Data extracts:
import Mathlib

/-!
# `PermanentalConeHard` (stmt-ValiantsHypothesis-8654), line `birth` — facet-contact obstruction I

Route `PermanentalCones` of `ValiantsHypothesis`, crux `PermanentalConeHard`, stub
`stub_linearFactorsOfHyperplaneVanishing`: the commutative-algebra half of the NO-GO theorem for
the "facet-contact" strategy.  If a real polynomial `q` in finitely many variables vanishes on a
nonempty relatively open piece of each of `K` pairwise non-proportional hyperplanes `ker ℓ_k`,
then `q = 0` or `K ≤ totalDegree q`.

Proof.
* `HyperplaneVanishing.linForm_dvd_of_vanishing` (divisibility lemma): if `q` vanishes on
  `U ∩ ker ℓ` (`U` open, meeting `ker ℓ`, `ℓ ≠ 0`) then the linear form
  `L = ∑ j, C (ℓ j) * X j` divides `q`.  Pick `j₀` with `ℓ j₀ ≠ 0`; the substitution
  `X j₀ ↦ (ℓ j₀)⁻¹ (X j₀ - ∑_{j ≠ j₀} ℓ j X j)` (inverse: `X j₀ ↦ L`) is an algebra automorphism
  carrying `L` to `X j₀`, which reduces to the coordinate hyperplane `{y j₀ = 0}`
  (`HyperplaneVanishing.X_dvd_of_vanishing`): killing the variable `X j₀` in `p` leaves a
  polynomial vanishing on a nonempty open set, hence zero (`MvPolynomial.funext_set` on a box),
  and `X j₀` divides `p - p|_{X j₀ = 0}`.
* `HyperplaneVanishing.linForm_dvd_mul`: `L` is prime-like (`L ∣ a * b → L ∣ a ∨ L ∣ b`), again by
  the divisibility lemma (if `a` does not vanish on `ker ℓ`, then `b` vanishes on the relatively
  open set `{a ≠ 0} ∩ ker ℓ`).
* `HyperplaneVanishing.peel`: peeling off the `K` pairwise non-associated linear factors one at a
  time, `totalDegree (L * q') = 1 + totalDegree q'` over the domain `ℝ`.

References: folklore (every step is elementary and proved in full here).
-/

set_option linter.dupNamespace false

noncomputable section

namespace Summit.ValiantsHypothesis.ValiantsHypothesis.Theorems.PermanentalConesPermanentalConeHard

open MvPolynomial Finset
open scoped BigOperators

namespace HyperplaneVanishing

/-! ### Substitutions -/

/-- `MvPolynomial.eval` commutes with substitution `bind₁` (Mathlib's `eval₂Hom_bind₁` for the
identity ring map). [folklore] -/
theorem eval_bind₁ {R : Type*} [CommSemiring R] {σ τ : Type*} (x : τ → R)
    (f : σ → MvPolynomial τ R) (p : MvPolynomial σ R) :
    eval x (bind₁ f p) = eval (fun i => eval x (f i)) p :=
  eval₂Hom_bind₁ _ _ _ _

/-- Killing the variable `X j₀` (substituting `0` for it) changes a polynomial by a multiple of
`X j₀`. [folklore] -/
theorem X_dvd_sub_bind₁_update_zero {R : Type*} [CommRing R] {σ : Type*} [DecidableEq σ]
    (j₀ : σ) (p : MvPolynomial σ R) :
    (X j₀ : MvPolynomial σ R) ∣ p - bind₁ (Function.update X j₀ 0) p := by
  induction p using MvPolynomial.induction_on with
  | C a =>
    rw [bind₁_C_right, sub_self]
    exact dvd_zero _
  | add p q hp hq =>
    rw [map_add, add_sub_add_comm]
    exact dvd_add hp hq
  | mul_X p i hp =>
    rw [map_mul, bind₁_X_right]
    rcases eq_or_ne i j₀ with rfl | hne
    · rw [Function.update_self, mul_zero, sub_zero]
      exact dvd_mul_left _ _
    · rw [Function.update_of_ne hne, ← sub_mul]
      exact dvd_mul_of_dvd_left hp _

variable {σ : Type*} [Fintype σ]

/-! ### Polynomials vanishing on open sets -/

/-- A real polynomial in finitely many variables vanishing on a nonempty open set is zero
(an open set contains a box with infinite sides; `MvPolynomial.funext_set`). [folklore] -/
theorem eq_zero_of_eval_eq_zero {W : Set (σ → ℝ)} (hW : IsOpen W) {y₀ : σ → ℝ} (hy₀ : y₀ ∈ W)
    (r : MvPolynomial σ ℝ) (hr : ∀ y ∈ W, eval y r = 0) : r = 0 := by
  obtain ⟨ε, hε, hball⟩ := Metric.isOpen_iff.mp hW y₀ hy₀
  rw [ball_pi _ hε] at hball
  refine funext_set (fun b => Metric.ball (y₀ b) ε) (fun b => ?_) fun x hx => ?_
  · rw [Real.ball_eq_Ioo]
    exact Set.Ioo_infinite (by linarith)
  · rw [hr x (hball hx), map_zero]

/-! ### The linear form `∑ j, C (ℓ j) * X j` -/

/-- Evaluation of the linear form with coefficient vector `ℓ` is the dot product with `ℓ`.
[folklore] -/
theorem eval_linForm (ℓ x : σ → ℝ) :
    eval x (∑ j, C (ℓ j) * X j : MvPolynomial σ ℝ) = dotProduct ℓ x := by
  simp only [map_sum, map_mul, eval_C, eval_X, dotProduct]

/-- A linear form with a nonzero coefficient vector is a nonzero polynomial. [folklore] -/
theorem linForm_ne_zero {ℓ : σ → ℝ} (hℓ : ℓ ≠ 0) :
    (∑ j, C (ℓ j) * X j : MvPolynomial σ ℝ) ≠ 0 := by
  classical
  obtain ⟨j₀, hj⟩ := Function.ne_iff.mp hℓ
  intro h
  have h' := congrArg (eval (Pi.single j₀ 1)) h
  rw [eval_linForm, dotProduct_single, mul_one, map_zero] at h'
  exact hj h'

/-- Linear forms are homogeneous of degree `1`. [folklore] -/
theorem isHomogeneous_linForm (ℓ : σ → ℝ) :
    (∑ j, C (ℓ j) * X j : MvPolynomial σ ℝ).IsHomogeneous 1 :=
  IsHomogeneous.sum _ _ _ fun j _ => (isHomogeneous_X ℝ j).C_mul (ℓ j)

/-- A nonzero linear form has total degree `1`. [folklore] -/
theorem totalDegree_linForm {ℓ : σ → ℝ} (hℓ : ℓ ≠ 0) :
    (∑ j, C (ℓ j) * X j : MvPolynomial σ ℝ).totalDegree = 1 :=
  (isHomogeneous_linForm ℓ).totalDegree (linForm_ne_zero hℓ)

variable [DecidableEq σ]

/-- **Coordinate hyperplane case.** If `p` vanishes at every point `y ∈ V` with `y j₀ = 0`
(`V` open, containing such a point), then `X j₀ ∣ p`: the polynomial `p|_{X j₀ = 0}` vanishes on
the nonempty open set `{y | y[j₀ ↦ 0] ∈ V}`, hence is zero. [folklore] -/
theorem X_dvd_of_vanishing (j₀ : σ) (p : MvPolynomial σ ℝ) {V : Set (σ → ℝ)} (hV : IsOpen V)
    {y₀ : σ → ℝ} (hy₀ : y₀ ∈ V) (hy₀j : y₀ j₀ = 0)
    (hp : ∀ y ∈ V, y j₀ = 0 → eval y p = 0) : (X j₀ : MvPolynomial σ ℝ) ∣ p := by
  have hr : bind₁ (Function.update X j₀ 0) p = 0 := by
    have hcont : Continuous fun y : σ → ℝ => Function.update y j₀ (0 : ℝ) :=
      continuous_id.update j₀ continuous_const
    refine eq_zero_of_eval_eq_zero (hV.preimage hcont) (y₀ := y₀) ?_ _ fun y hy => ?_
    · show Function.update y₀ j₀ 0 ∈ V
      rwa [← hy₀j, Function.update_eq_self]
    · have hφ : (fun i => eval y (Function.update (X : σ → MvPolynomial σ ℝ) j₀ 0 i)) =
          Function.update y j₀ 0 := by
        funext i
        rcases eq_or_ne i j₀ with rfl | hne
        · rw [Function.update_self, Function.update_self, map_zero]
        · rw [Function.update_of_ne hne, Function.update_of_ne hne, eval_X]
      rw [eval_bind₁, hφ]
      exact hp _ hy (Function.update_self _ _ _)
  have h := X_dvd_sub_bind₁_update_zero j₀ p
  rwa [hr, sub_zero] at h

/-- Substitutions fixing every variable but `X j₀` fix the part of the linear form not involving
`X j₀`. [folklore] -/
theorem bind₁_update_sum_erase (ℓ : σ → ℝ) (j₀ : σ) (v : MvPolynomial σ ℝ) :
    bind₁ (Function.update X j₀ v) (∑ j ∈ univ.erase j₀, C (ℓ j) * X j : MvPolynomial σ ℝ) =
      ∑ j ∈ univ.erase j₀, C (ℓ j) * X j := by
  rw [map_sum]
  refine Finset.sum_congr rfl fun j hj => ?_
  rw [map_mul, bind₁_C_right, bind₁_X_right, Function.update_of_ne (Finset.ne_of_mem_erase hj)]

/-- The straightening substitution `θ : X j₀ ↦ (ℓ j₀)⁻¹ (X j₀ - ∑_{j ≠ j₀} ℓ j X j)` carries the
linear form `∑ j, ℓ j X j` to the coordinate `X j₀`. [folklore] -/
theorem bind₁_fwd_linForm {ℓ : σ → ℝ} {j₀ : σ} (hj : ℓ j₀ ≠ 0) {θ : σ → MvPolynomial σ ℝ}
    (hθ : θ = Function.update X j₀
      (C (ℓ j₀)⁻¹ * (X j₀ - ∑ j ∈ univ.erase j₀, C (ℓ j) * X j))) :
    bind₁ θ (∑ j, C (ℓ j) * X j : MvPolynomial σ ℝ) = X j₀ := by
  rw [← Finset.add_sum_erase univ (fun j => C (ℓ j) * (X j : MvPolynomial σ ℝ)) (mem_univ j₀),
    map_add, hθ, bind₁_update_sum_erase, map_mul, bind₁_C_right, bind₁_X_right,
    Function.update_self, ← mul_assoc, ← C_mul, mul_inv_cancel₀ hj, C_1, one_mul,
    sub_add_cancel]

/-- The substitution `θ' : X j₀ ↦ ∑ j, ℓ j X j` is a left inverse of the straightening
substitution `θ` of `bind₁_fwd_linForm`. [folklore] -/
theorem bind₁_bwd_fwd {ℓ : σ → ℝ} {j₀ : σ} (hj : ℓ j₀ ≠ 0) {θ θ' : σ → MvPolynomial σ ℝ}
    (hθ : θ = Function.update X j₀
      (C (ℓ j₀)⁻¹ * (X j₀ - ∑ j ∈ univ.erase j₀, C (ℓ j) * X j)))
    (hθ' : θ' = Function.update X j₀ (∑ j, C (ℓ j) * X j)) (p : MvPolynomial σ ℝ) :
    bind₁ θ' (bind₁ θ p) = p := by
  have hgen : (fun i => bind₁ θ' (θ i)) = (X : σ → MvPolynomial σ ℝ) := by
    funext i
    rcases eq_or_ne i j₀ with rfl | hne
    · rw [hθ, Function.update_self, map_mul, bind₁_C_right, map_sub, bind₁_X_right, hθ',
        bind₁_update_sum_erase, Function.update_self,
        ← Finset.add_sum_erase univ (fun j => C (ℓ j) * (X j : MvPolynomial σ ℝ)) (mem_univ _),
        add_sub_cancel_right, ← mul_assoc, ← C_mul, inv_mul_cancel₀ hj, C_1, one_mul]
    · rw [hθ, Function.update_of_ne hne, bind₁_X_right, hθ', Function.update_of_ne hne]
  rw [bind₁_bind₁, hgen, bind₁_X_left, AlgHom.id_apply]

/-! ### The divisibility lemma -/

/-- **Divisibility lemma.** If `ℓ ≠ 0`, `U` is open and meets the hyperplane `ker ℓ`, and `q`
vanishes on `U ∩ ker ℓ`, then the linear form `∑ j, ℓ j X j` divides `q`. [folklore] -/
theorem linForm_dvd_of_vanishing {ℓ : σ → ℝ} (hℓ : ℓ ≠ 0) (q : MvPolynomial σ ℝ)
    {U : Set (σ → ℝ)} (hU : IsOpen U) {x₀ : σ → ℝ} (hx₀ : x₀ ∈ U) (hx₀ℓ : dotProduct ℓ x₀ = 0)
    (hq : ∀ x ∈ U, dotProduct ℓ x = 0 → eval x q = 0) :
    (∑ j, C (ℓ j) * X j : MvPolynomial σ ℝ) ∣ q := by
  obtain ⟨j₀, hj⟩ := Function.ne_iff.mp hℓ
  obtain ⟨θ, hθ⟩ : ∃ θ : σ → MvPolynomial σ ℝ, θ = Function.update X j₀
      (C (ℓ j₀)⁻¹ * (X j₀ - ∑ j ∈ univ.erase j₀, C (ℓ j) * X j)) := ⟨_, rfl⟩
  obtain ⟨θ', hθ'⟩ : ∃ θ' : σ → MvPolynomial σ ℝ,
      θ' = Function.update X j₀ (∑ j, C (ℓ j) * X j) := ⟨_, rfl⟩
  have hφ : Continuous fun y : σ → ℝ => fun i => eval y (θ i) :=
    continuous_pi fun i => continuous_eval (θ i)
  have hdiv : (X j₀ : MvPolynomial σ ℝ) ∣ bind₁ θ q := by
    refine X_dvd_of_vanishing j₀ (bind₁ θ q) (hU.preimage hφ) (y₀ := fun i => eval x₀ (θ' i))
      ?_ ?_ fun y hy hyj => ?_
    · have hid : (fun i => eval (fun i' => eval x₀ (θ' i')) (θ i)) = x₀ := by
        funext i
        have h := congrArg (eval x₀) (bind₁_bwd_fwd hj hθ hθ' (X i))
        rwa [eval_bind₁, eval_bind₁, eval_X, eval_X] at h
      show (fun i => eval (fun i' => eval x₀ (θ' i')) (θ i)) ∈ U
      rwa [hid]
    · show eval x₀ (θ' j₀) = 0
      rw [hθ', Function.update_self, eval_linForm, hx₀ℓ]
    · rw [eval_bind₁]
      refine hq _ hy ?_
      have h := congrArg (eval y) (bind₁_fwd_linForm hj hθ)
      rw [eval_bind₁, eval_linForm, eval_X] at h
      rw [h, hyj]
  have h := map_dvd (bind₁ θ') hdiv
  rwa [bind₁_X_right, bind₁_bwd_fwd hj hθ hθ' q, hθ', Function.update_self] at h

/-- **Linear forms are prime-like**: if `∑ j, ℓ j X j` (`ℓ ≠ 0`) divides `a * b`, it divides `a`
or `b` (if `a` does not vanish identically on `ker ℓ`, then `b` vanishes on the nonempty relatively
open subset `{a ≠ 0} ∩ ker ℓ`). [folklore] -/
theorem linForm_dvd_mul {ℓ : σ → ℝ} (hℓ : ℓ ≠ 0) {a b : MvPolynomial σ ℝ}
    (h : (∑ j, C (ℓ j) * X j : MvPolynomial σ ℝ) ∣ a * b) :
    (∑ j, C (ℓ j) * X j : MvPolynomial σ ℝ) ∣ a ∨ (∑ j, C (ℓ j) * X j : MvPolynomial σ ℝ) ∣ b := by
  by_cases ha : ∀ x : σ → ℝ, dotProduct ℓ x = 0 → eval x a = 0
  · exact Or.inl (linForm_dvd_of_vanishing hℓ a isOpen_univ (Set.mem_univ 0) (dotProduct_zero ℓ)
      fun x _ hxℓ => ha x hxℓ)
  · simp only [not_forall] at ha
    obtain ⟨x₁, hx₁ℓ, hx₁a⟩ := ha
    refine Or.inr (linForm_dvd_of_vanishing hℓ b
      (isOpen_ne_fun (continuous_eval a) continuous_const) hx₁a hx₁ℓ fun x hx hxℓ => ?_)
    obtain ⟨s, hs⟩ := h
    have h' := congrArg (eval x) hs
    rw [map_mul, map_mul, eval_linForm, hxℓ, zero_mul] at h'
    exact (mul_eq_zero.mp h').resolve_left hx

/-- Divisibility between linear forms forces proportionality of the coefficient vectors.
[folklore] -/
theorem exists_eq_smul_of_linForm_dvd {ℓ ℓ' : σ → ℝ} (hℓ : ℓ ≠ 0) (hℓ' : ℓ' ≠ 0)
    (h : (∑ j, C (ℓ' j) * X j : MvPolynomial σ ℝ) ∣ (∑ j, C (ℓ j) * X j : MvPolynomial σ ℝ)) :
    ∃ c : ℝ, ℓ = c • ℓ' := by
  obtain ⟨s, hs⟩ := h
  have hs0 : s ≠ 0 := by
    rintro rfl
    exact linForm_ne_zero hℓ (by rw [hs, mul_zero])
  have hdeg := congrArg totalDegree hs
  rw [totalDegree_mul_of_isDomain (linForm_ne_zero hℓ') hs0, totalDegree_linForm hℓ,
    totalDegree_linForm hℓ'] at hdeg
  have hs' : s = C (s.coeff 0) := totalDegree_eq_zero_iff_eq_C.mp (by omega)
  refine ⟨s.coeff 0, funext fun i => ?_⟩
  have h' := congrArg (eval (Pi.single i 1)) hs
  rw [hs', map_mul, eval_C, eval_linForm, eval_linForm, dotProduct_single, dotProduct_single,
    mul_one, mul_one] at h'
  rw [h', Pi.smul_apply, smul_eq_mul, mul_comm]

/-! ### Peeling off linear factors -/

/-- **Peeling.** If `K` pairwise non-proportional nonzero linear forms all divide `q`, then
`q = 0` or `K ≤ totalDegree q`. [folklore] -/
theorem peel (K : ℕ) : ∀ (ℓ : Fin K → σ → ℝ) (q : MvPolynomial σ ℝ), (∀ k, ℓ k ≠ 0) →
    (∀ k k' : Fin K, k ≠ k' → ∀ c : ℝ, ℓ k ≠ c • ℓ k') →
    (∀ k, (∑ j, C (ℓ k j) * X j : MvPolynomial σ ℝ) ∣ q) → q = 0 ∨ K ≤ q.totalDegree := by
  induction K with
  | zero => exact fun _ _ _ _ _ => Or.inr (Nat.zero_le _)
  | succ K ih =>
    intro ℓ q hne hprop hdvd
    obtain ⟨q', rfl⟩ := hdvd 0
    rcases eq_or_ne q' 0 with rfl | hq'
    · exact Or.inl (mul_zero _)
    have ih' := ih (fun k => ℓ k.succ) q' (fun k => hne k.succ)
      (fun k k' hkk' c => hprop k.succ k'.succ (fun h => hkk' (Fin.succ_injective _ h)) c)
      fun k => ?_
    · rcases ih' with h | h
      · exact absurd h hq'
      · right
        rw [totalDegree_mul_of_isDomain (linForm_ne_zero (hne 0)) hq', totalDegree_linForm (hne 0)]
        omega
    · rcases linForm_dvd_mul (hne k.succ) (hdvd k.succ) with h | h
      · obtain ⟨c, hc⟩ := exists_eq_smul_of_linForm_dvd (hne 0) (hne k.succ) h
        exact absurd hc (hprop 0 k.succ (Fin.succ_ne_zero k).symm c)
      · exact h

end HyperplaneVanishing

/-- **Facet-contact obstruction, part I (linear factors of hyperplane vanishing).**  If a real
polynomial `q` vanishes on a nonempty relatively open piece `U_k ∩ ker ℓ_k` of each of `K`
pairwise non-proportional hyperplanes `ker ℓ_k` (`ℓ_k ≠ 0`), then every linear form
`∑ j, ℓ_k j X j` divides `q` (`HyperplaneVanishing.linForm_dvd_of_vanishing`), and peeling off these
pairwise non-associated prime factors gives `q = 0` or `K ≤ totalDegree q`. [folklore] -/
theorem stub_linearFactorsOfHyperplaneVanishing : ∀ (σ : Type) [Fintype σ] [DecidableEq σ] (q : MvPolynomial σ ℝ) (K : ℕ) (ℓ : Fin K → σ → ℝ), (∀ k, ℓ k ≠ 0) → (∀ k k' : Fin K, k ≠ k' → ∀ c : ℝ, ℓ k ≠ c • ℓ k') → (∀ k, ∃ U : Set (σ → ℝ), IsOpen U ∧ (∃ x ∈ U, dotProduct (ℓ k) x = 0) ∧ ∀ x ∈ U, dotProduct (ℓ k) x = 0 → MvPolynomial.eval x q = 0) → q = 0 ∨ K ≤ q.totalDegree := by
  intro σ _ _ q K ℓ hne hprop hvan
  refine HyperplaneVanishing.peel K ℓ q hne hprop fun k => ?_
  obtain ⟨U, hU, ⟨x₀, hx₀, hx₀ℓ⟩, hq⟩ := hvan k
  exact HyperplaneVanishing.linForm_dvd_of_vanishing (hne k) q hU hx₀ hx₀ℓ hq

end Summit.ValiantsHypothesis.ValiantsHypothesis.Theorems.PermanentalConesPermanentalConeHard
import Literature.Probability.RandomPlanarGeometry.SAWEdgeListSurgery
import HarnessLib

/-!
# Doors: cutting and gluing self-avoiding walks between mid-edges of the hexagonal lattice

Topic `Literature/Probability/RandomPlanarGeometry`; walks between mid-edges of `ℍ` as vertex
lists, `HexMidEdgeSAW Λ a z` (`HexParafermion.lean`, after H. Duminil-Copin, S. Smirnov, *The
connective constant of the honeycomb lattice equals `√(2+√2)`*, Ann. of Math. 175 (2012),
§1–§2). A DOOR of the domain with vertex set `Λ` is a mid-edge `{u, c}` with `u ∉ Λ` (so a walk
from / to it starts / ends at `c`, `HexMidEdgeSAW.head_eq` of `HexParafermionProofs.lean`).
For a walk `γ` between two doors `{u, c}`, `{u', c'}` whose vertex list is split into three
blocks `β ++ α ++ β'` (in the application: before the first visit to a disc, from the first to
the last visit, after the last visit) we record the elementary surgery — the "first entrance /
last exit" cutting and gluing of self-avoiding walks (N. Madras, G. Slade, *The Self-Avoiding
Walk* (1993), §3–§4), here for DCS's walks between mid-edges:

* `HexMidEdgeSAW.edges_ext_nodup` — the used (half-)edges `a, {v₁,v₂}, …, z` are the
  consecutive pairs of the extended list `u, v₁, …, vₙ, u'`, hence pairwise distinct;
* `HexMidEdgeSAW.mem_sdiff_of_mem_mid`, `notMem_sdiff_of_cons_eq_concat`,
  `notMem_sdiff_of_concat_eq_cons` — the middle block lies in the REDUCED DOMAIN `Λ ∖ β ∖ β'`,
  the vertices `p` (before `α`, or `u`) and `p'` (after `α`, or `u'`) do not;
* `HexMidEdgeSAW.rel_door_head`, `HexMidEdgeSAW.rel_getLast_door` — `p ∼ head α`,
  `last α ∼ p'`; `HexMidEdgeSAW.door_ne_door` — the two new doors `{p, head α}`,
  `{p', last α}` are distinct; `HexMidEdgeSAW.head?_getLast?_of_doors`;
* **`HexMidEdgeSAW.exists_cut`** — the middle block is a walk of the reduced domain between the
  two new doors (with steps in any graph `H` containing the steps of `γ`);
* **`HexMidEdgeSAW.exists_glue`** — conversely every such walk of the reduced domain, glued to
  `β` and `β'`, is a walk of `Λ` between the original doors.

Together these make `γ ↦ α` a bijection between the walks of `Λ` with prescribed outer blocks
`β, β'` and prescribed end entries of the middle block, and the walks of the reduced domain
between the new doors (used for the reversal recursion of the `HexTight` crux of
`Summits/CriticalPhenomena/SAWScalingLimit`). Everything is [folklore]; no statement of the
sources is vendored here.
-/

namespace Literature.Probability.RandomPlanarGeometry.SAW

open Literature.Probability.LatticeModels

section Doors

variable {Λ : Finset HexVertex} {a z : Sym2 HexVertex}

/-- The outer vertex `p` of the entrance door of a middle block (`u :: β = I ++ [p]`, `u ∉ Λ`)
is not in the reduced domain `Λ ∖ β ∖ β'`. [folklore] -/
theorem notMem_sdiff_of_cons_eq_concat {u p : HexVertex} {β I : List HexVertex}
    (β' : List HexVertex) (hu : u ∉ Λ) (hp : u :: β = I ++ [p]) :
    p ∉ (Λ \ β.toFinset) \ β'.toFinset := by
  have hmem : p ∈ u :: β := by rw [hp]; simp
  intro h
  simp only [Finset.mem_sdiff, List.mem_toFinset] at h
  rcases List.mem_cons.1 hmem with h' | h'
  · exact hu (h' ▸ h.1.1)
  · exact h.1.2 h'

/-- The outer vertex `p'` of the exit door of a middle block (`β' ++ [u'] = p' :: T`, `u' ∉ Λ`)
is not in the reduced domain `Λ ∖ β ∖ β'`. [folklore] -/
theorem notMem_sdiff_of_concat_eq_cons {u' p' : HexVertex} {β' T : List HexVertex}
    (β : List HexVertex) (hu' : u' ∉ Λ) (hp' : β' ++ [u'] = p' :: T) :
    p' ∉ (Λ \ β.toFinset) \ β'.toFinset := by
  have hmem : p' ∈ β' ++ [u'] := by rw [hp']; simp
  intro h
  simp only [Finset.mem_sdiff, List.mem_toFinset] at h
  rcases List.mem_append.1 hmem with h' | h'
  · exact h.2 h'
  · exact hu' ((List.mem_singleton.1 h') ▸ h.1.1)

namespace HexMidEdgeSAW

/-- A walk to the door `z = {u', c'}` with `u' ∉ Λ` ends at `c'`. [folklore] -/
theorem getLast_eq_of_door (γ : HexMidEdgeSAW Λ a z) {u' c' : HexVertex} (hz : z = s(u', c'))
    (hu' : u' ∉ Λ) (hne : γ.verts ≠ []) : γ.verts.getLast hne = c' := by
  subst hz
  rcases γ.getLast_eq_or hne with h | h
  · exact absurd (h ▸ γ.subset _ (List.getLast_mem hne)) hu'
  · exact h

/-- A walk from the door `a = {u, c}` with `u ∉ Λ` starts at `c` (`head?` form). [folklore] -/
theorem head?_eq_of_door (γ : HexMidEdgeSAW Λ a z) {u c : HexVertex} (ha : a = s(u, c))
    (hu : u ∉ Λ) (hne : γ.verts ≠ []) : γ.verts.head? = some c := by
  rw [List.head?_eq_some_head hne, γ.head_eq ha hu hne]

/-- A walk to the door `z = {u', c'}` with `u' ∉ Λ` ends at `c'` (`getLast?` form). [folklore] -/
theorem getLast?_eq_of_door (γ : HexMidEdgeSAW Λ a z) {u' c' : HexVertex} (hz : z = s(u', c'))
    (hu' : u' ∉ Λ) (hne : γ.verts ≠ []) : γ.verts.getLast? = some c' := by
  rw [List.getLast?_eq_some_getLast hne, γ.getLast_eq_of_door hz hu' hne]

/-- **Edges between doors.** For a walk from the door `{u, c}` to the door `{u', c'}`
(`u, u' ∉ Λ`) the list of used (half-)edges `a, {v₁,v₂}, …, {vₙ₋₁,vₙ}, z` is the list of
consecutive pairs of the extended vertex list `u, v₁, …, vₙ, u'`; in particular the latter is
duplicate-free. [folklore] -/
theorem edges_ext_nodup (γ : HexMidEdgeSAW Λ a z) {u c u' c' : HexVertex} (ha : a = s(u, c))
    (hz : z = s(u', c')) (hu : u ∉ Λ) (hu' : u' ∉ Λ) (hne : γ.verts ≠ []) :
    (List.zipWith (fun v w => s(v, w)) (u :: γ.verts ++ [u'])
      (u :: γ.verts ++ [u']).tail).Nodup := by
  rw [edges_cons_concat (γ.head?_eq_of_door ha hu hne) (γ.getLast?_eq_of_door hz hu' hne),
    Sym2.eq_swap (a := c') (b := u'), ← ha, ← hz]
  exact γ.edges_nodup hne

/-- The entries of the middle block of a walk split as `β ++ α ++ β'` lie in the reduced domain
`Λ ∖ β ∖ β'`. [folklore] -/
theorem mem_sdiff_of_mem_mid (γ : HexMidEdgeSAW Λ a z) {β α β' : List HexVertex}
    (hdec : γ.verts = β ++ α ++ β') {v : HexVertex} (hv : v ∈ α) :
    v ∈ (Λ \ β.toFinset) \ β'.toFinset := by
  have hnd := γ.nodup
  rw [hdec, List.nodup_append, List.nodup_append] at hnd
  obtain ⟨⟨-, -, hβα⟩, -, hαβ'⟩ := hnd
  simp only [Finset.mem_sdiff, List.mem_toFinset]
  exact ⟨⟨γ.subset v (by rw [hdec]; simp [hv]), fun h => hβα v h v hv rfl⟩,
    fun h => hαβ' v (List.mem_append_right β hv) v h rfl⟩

Work order: "elementary" is the string to look for; please copy every line of the records above where it appears.

Task answer:
References: folklore (every step is elementary and proved in full here).
the last visit, after the last visit) we record the elementary surgery — the "first entrance /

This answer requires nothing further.